Being a novel tool, the internal consistency of the ATA overall and its individual elements has room for improvement. Overall consistency was good, but individual subscales will require further attention with further evolution of the ATA metric.
While we agree that busy clinicians cannot be expected to write (or dictate or have scribed) lengthy narrative assessments, nor is this desirable if the resulting note is not focused or succinct enough to be useful for subsequent readers, certain elements are important and are currently less well documented and possibly less communicated to the patient. To the extent that templated check boxes have displaced more meaningful narratives, electronic clinical documentation has not fulfilled a role in improving clinicians’ notes. It is difficult to defend a diagnostic assessment that does not at least give a meaningful picture of what is going on with the patient including some recognition of uncertainties and probabilities in primary care diagnoses. Thus, some comment on the likely diagnosis and its degree of certainty as well as consideration of other alternatives would seem to be a reasonable expectation. It would also be helpful to have a sense of the clinician’s assessment of factors (exposures, etiology, psychosocial) that may be contributing to or impacted by the medical diagnosis the clinician is communicating to the patient—something we found lacking in the majority of notes. Finally, although they rarely were present in the notes we reviewed, consideration of red flags, alternative don’t miss diagnoses, and various pitfalls (e.g., limitations of diagnostic test results) could sharpen clinicians’ thinking and enhance the quality of their notes, as well provide medical legal support in defending rare but inevitable instances of missed or delayed diagnoses.
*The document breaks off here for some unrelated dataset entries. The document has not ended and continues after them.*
import Mathlib
import HarnessLib

/-!
# The depolarisation identity of §4.5 (pp. 18–19): `Σ_r K_{1,r}(F) = ∫₀¹ F'²`

Trunk AntSieve, tooling toward the named fact `Literature.NumberTheory.Sieve.weakDHL_three_two_of_GEH`
(D. H. J. Polymath, Res. Math. Sci. 1:12 (2014) = arXiv:1407.4897, Theorem 3.2(xii)).

§4.5, pp. 18–19: the constant `c''_ε` of the truncated inner sum converges, as `ε → 0`, to
`∫₀¹ F'_k G'_k`.  The paper proves the identity (depol)
`Σ_{r>0} ∫_{0<t₁<…<t_r, Σ tᵢ = 1} |∂_{(t₁)}⋯∂_{(t_r)} F(0)|² dt/(t₁⋯t_r) = ∫₀¹ |F'|²` through the
quantities `I_a(F) = ∫₀^a F'²`, `J_a(F) = (∂_{(a)}F(0))²`, `K_{a,r}(F)`, `L_{a,k}(F)` and the identity
`I_a(F) = J_a(F)/a + ∫₀^a I_{a-t}(∂_{(t)} F) dt/a` (p. 18).  We formalise everything RECURSIVELY in the
number of peeled variables (no explicit simplices): with `∂_{(t)}F = F(· + t) - F` (`fdiff`),

* `Kfun 0 a F = J_a(F)/a`, `Kfun (r+1) a F = (1/a) ∫₀^a Kfun r (a - t) (∂_{(t)} F) dt` (= `K_{a,r+1}`);
* `Lfun 0 a F = I_a(F)`, `Lfun (k+1) a F = (1/a) ∫₀^a Lfun k (a - t) (∂_{(t)} F) dt` (= `L_{a,k}`… shifted);
* `Mfun ε` — the same as `Kfun` with all variables `≥ ε` (the truncated constant `c''_ε` is
  `Σ_{r ≤ 1/ε} Mfun ε r 1`).

This first file sets up the objects, their linearity, bounds, continuity and measurability along
the families `∂_{(s₁)}⋯∂_{(s_j)} F` (`dIterV`), for `F` of class `C²` with bounded first and second
derivatives (`NiceFun`).

## References

* [Polymath8b2014] D. H. J. Polymath, Res. Math. Sci. 1 (2014), Art. 12 = arXiv:1407.4897,
  §4.5, pp. 18–19 (depol), (iak), (krsum).
-/

noncomputable section

open MeasureTheory Set Filter intervalIntegral
open scoped Topology Interval

namespace Literature.NumberTheory.Sieve

namespace Depol

/-! ### Finite differences -/

/-- `∂_{(t)} F (u) = F(u + t) - F(u)`. [cite: Polymath8b2014, §4.5, p. 18] -/
def fdiff (t : ℝ) (F : ℝ → ℝ) : ℝ → ℝ := fun u => F (u + t) - F u
/-- ★ LIMIT WEIGHT `w₁ ↦ e^{−5iπ/4}` (`= e^{3iπ/4}`): `lead(Z²·w₁·Den) = e^{−5iπ/4} · lead(Z²·Den)`.
[cite: GlazmanManolescu2019, §1, eq. (1)] -/
theorem leadingCoeff_ybW1Poly :
    ybW1Poly.leadingCoeff = Complex.exp (-(((5 * π / 4 : ℝ) : ℂ) * I)) * ybDenPoly.leadingCoeff := by
  rw [ybW1Poly, ybDenPoly, leadingCoeff_mul, leadingCoeff_mul, leadingCoeff_sinPolyP, leadingCoeff_sinPolyP,
    leadingCoeff_sinPolyM, leadingCoeff_sinPolyM]
  have e : Complex.exp (((5 * π / 8 : ℝ) : ℂ) * I) * Complex.exp (-(((5 * π / 4 : ℝ) : ℂ) * I)) =
      Complex.exp (-(((5 * π / 4 : ℝ) : ℂ) * I)) *
        (Complex.exp (((5 * π / 4 : ℝ) : ℂ) * I) * Complex.exp (-(((5 * π / 8 : ℝ) : ℂ) * I))) := by
    rw [← Complex.exp_add, ← Complex.exp_add, ← Complex.exp_add]; congr 1; push_cast; ring
  linear_combination (I / 2) * (I / 2) * (-1 : ℂ) * e

/-- ★ LIMIT WEIGHT `w₂ ↦ e^{5iπ/4}`: `lead(Z²·w₂·Den) = e^{5iπ/4} · lead(Z²·Den)`.
[cite: GlazmanManolescu2019, §1, eq. (1)] -/
theorem leadingCoeff_ybW2Poly :
    ybW2Poly.leadingCoeff = Complex.exp (((5 * π / 4 : ℝ) : ℂ) * I) * ybDenPoly.leadingCoeff := by
  rw [ybW2Poly, ybDenPoly, leadingCoeff_mul, leadingCoeff_mul, leadingCoeff_sinPolyP, leadingCoeff_sinPolyP,
    leadingCoeff_sinPolyM, leadingCoeff_sinPolyM]
  have e : Complex.exp (((15 * π / 8 : ℝ) : ℂ) * I) * Complex.exp (-(((0 : ℝ) : ℂ) * I)) =
      Complex.exp (((5 * π / 4 : ℝ) : ℂ) * I) *
        (Complex.exp (((5 * π / 4 : ℝ) : ℂ) * I) * Complex.exp (-(((5 * π / 8 : ℝ) : ℂ) * I))) := by
    rw [← Complex.exp_add, ← Complex.exp_add, ← Complex.exp_add]; congr 1; push_cast; ring
  linear_combination (I / 2) * (I / 2) * (-1 : ℂ) * e

/-- ★ LIMIT WEIGHT of a single corner arc: `lead(Z²·u₁·Den) = (−2i·sin 5π/4) · lead(Z²·Den)` (`= i√2 · lead(Z²·Den)`;
the term sits one degree lower). [cite: GlazmanManolescu2019, §1, eq. (1)] -/
theorem leadingCoeff_ybU1Poly_eq :
    ybU1Poly.leadingCoeff = (-2 * I * ((Real.sin (5 * π / 4) : ℝ) : ℂ)) * ybDenPoly.leadingCoeff := by
  rw [leadingCoeff_ybU1Poly, ybDenPoly, leadingCoeff_mul, leadingCoeff_sinPolyP, leadingCoeff_sinPolyP,
    leadingCoeff_sinPolyM]
  have e : Complex.exp (((5 * π / 8 : ℝ) : ℂ) * I) =
      Complex.exp (((5 * π / 4 : ℝ) : ℂ) * I) * Complex.exp (-(((5 * π / 8 : ℝ) : ℂ) * I)) := by
    rw [← Complex.exp_add]; congr 1; push_cast; ring
  rw [e]
  have hI : I * I = -1 := Complex.I_mul_I
  linear_combination (-(((Real.sin (5 * π / 4) : ℝ) : ℂ) * (Complex.exp (((5 * π / 4 : ℝ) : ℂ) * I) *
    Complex.exp (-(((5 * π / 8 : ℝ) : ℂ) * I))) * I / 2)) * hI
/-- **Relative square-class criterion (`D(uv) = D(u) + D(v)`).** For `u, v ∈ 1 + qℤ₂⟦q⟧`: `u·v` is the square of an
integral series iff `u(q²)·v² ≡ u²·v(q²) (mod 4ℤ₂⟦q⟧)` — the form in which the η-Kummer law is checked
(`Θ_N(q²)·V² ≡ Θ_N²·V(q²)`, K-ETA.md §3/§4). [this memo, K-ETA.md §4 Lemma 1] -/
theorem isSquare_mul_iff {u v : ℚ_[2]⟦X⟧} (hu : IsPadicInt u) (hu0 : constantCoeff u = 1)
    (hv : IsPadicInt v) (hv0 : constantCoeff v = 1) :
    (∃ B : ℚ_[2]⟦X⟧, IsPadicInt B ∧ B ^ 2 = u * v) ↔
      ∀ n, ‖coeff n (expand 2 two_ne_zero u * v ^ 2 - u ^ 2 * expand 2 two_ne_zero v)‖ ≤ 4⁻¹ := by
  have huv : IsPadicInt (u * v) := hu.mul hv
  have huv0 : constantCoeff (u * v) = 1 := by rw [map_mul, hu0, hv0, one_mul]
  rw [isSquare_iff_expand_sub_sq huv huv0]
  -- `u(q²) = u² + 2e`, `v(q²) = v² + 2e'`
  obtain ⟨e, he, hE⟩ := exists_expand_sub_sq_eq_two_mul hu
  obtain ⟨e', he', hE'⟩ := exists_expand_sub_sq_eq_two_mul hv
  have ha : expand 2 two_ne_zero u = u ^ 2 + 2 * e := by rw [← hE]; ring
  have hb : expand 2 two_ne_zero v = v ^ 2 + 2 * e' := by rw [← hE']; ring
  -- the two `mod 4` quantities differ by `4e'(u² + e)`
  have hdiff : expand 2 two_ne_zero (u * v) - (u * v) ^ 2 =
      (expand 2 two_ne_zero u * v ^ 2 - u ^ 2 * expand 2 two_ne_zero v) + 4 * (e' * (u ^ 2 + e)) := by
    rw [map_mul, ha, hb]; ring
  have hdiff' : expand 2 two_ne_zero u * v ^ 2 - u ^ 2 * expand 2 two_ne_zero v =
      (expand 2 two_ne_zero (u * v) - (u * v) ^ 2) + 4 * (-(e' * (u ^ 2 + e))) := by
    rw [hdiff]; ring
  have hY : IsPadicInt (e' * (u ^ 2 + e)) := he'.mul ((hu.pow 2).add he)
  constructor
  · intro h n
    exact norm_coeff_le_quarter_of_eq_add_four_mul hY.neg hdiff' n (h n)
  · intro h n
    exact norm_coeff_le_quarter_of_eq_add_four_mul hY hdiff n (h n)

end Summit.BirchSwinnertonDyer.BirchSwinnertonDyer.Theorems.DepletionAtTwo.KEta.SqClass

end
import Literature.Computability.QuantumComplexity.PauliExpansion
import HarnessLib

/-!
# Product states on a qubit register: `(⊗ᵢ Aᵢ)(⊗ᵢ ψᵢ) = ⊗ᵢ Aᵢψᵢ` and `⟨⊗ψ | ⊗φ⟩ = ∏ᵢ ⟨ψᵢ|φᵢ⟩`

Textbook material: M. A. Nielsen and I. L. Chuang, *Quantum Computation and Quantum Information*
(10th anniversary ed., CUP 2010), §2.1.7 "Tensor products", eq. (2.45)
`(A ⊗ B)(|v⟩ ⊗ |w⟩) ≡ A|v⟩ ⊗ B|w⟩`, eq. (2.49) (the inner product on `V ⊗ W`:
`(Σ aᵢ|vᵢ⟩⊗|wᵢ⟩, Σ bⱼ|v'ⱼ⟩⊗|w'ⱼ⟩) ≡ Σ aᵢ* bⱼ ⟨vᵢ|v'ⱼ⟩⟨wᵢ|w'ⱼ⟩`) and eq. (2.50) (the Kronecker-product
matrix representation), here for finitely many tensor factors indexed by the wires `ι` of a register
`ι → Bool`, on the tree's `tensorAll` (entry `(x, y) ↦ ∏ᵢ Aᵢ (xᵢ) (yᵢ)`, `PauliExpansion.lean`).

Consequence recorded for the lane's certificates (pub-qadeq — instance-level adjudication of specific
advantage claims; no claim about BQP vs BPP or the summit): the expectation value of a tensor-product
observable in a product state factorises, `⟨⊗ψ| ⊗ᵢAᵢ |⊗ψ⟩ = ∏ᵢ ⟨ψᵢ|Aᵢ|ψᵢ⟩`, so a "quantum layer" made of
independent single-qubit wires (CLAIMS row A-1457: `H`–`R_y` wires read out in `Z`) has per-wire closed forms
(`SingleQubitRotations.expect_Z_rotY_hadamard_ket0`; the expectation `star ψ ⬝ᵥ (A *ᵥ ψ)` below is
`SingleQubitRotations.expect A ψ` by `rfl` — this file imports only `PauliExpansion`). Everything is proved; no named facts.
-/

noncomputable section

open Matrix

namespace Literature.Computability.QuantumComplexity.ProductState

open Literature.Computability.QuantumComplexity

variable {ι : Type*} [Fintype ι] [DecidableEq ι]

/-- The product state `⊗ᵢ ψᵢ` of one-qubit vectors on the register `ι → Bool`: amplitude
`x ↦ ∏ᵢ ψᵢ(xᵢ)` (the Kronecker product of the column vectors). [cite: NielsenChuang2010, §2.1.7 eq. (2.50)–(2.51)] -/
def productState (ψ : ι → Bool → ℂ) : (ι → Bool) → ℂ := fun x => ∏ i, ψ i (x i)

omit [DecidableEq ι] in
/-- Amplitudes of a product state. [cite: NielsenChuang2010, §2.1.7 eq. (2.51)] -/
@[simp] theorem productState_apply (ψ : ι → Bool → ℂ) (x : ι → Bool) :
    productState ψ x = ∏ i, ψ i (x i) := rfl

/-- `(⊗ᵢ Aᵢ)(⊗ᵢ ψᵢ) = ⊗ᵢ (Aᵢ ψᵢ)`. [cite: NielsenChuang2010, §2.1.7 eq. (2.45)] -/
theorem tensorAll_mulVec_productState (A : ι → Matrix Bool Bool ℂ) (ψ : ι → Bool → ℂ) :
    tensorAll A *ᵥ productState ψ = productState fun i => A i *ᵥ ψ i := by
  funext x
  simp only [mulVec, dotProduct, tensorAll_apply, productState_apply]
  rw [Fintype.prod_sum (fun i b => A i (x i) b * ψ i b)]
  refine Finset.sum_congr rfl fun y _ => ?_
  rw [← Finset.prod_mul_distrib]

/-- `⟨⊗ᵢ ψᵢ | ⊗ᵢ φᵢ⟩ = ∏ᵢ ⟨ψᵢ|φᵢ⟩` — the inner product on the tensor product space.
[cite: NielsenChuang2010, §2.1.7 eq. (2.49)] -/
theorem star_productState_dotProduct_productState (ψ φ : ι → Bool → ℂ) :
    star (productState ψ) ⬝ᵥ productState φ = ∏ i, (star (ψ i) ⬝ᵥ φ i) := by
  simp only [dotProduct, Pi.star_apply, productState_apply, star_prod]
  rw [Fintype.prod_sum (fun i b => star (ψ i b) * φ i b)]
  refine Finset.sum_congr rfl fun y _ => ?_
  rw [← Finset.prod_mul_distrib]

/-- Expectation values of tensor-product observables factorise on product states:
`⟨⊗ψ| ⊗ᵢ Aᵢ |⊗ψ⟩ = ∏ᵢ ⟨ψᵢ|Aᵢ|ψᵢ⟩` (eqs. (2.45) and (2.49) combined).
[cite: NielsenChuang2010, §2.1.7 eqs. (2.45), (2.49)] -/
theorem expect_tensorAll_productState (A : ι → Matrix Bool Bool ℂ) (ψ : ι → Bool → ℂ) :
    star (productState ψ) ⬝ᵥ (tensorAll A *ᵥ productState ψ) = ∏ i, (star (ψ i) ⬝ᵥ (A i *ᵥ ψ i)) := by
  rw [tensorAll_mulVec_productState, star_productState_dotProduct_productState]

/-- A product of normalised one-qubit states is normalised. [cite: NielsenChuang2010, §2.1.7 eq. (2.49)] -/
theorem star_productState_dotProduct_self_of_normalised (ψ : ι → Bool → ℂ)
    (hψ : ∀ i, star (ψ i) ⬝ᵥ ψ i = 1) : star (productState ψ) ⬝ᵥ productState ψ = 1 := by
  rw [star_productState_dotProduct_productState]
  exact Finset.prod_eq_one fun i _ => hψ i

/-- A local observable `Aᵢ ⊗ I_{rest}` on a product of normalised states has expectation `⟨ψᵢ|Aᵢ|ψᵢ⟩`
(the single-wire read-out of a product "quantum layer"). [cite: NielsenChuang2010, §2.1.7 eqs. (2.45), (2.49)] -/
theorem expect_local_productState (i : ι) (Ai : Matrix Bool Bool ℂ) (ψ : ι → Bool → ℂ)
    (hψ : ∀ j, j ≠ i → star (ψ j) ⬝ᵥ ψ j = 1) :
    star (productState ψ) ⬝ᵥ (tensorAll (Function.update (fun _ => (1 : Matrix Bool Bool ℂ)) i Ai) *ᵥ productState ψ)
      = star (ψ i) ⬝ᵥ (Ai *ᵥ ψ i) := by
  rw [expect_tensorAll_productState, Finset.prod_eq_single i]
  · simp
  · intro j _ hj
    rw [Function.update_of_ne hj]
    show star (ψ j) ⬝ᵥ ((1 : Matrix Bool Bool ℂ) *ᵥ ψ j) = 1
    rw [Matrix.one_mulVec]; exact hψ j hj
  · intro h; exact absurd (Finset.mem_univ i) h

end Literature.Computability.QuantumComplexity.ProductState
Some items, perhaps, stand in conflict with others (i.e., a more succinct note could conflict with producing a more comprehensive note). However, depending on how this metric is used, we can envision it could be helpful for providing a framework for better notes and feedback to a clinician for both the strengths and weaknesses of their own notes. While there are numerous ways notes have been tied to billing and coding, expectations could be changed to allow more emphasis on diagnostic reasoning that would better support the clinical care of the patient. What ultimately defines a good note? Ideally, determining this will need to be tied to various outcomes (patients’ health, satisfaction with their care and notes, usability, and usefulness for other clinicians).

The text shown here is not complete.